● **PROMPT**:
An exact copy of every record is the expected answer.

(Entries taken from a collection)
import Mathlib
import HarnessLib
import Summits.ValiantsHypothesis.ValiantsHypothesis.Theses.MonotoneRestoration
import Literature.Computability.AlgebraicComplexity.ArithCircuit
import Literature.Computability.AlgebraicComplexity.ArithCircuitProofs
import Literature.Computability.AlgebraicComplexity.MonotoneStructure
import Literature.Computability.AlgebraicComplexity.PermanentIrreducible
import Literature.ModelTheory.FiniteModelTheory.CkEquiv
import Summits.ValiantsHypothesis.ValiantsHypothesis.Theorems.MonotoneRestorationMonotoneRestorationQPCosetCount
import Summits.ValiantsHypothesis.ValiantsHypothesis.Theorems.MonotoneRestorationMonotoneRestorationQPSymmetricLB
import Summits.ValiantsHypothesis.ValiantsHypothesis.Theorems.MonotoneRestorationMonotoneRestorationQPSupportSymmetrisation
import Summits.ValiantsHypothesis.ValiantsHypothesis.Theorems.MonotoneRestorationMonotoneRestorationQPSparseRegime
import Summits.ValiantsHypothesis.ValiantsHypothesis.Theorems.MonotoneRestorationMonotoneRestorationQPBeta
import Literature.Computability.AlgebraicComplexity.SymmetricArithCircuit
import Literature.Computability.AlgebraicComplexity.DawarWilsenach2025Proofs
import Literature.GroupTheory.PermutationGroups.SmallIndexSubgroups
import Summits.ValiantsHypothesis.ValiantsHypothesis.Theorems.MonotoneRestorationQP.Negative.LoadBearing
import Summits.ValiantsHypothesis.ValiantsHypothesis.Theorems.MonotoneRestorationMonotoneRestorationQPPermSupportCount

/-! TTRL-lite variant V19300 of stmt-ValiantsHypothesis-15886 -/

set_option linter.dupNamespace false

namespace Summit.ValiantsHypothesis.ValiantsHypothesis.Theorems

open Summit.ValiantsHypothesis.ValiantsHypothesis.Theses.MonotoneRestoration
open Literature.Computability.AlgebraicComplexity

/-- TTRL-lite variant V19300 of the registered stub `stub_gammaArithmetic` of
`stmt-ValiantsHypothesis-15886` (core growth step, polynomial vs. exponential): for every
exponent `d`, eventually `m ^ d ≤ 2 ^ m`. Derived from Mathlib's
`isLittleO_pow_const_const_pow_of_one_lt` over `ℝ` with ratio `2` (little-o with constant `1`,
`Filter.eventually_atTop`), then cast back to `ℕ`. -/
theorem stub_gammaArithmetic_var19300 : ∀ (d : ℕ), ∃ M : ℕ, ∀ m : ℕ, M ≤ m → m ^ d ≤ 2 ^ m := by
  intro d
  have h := isLittleO_pow_const_const_pow_of_one_lt (R := ℝ) d (one_lt_two : (1 : ℝ) < 2)
  have h1 := h.def zero_lt_one
  rw [Filter.eventually_atTop] at h1
  obtain ⟨M, hM⟩ := h1
  refine ⟨M, fun m hm => ?_⟩
  have h2 := hM m hm
  rw [one_mul, Real.norm_of_nonneg (by positivity), Real.norm_of_nonneg (by positivity)] at h2
  exact_mod_cast h2

end Summit.ValiantsHypothesis.ValiantsHypothesis.Theorems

● **WRITTEN SOLUTION**:
import Mathlib
import HarnessLib
import Summits.ValiantsHypothesis.ValiantsHypothesis.Theses.MonotoneRestoration
import Literature.Computability.AlgebraicComplexity.ArithCircuit
import Literature.Computability.AlgebraicComplexity.ArithCircuitProofs
import Literature.Computability.AlgebraicComplexity.MonotoneStructure
import Literature.Computability.AlgebraicComplexity.PermanentIrreducible
import Literature.ModelTheory.FiniteModelTheory.CkEquiv
import Summits.ValiantsHypothesis.ValiantsHypothesis.Theorems.MonotoneRestorationMonotoneRestorationQPCosetCount
import Summits.ValiantsHypothesis.ValiantsHypothesis.Theorems.MonotoneRestorationMonotoneRestorationQPSymmetricLB
import Summits.ValiantsHypothesis.ValiantsHypothesis.Theorems.MonotoneRestorationMonotoneRestorationQPSupportSymmetrisation
import Summits.ValiantsHypothesis.ValiantsHypothesis.Theorems.MonotoneRestorationMonotoneRestorationQPSparseRegime
import Summits.ValiantsHypothesis.ValiantsHypothesis.Theorems.MonotoneRestorationMonotoneRestorationQPBeta
import Literature.Computability.AlgebraicComplexity.SymmetricArithCircuit
import Literature.Computability.AlgebraicComplexity.DawarWilsenach2025Proofs
import Literature.GroupTheory.PermutationGroups.SmallIndexSubgroups
import Summits.ValiantsHypothesis.ValiantsHypothesis.Theorems.MonotoneRestorationQP.Negative.LoadBearing
import Summits.ValiantsHypothesis.ValiantsHypothesis.Theorems.MonotoneRestorationMonotoneRestorationQPPermSupportCount

/-! TTRL-lite variant V19300 of stmt-ValiantsHypothesis-15886 -/

set_option linter.dupNamespace false

namespace Summit.ValiantsHypothesis.ValiantsHypothesis.Theorems

open Summit.ValiantsHypothesis.ValiantsHypothesis.Theses.MonotoneRestoration
open Literature.Computability.AlgebraicComplexity

/-- TTRL-lite variant V19300 of the registered stub `stub_gammaArithmetic` of
`stmt-ValiantsHypothesis-15886` (core growth step, polynomial vs. exponential): for every
exponent `d`, eventually `m ^ d ≤ 2 ^ m`. Derived from Mathlib's
`isLittleO_pow_const_const_pow_of_one_lt` over `ℝ` with ratio `2` (little-o with constant `1`,
`Filter.eventually_atTop`), then cast back to `ℕ`. -/
theorem stub_gammaArithmetic_var19300 : ∀ (d : ℕ), ∃ M : ℕ, ∀ m : ℕ, M ≤ m → m ^ d ≤ 2 ^ m := by
  intro d
  have h := isLittleO_pow_const_const_pow_of_one_lt (R := ℝ) d (one_lt_two : (1 : ℝ) < 2)
  have h1 := h.def zero_lt_one
  rw [Filter.eventually_atTop] at h1
  obtain ⟨M, hM⟩ := h1
  refine ⟨M, fun m hm => ?_⟩
  have h2 := hM m hm
  rw [one_mul, Real.norm_of_nonneg (by positivity), Real.norm_of_nonneg (by positivity)] at h2
  exact_mod_cast h2

end Summit.ValiantsHypothesis.ValiantsHypothesis.Theorems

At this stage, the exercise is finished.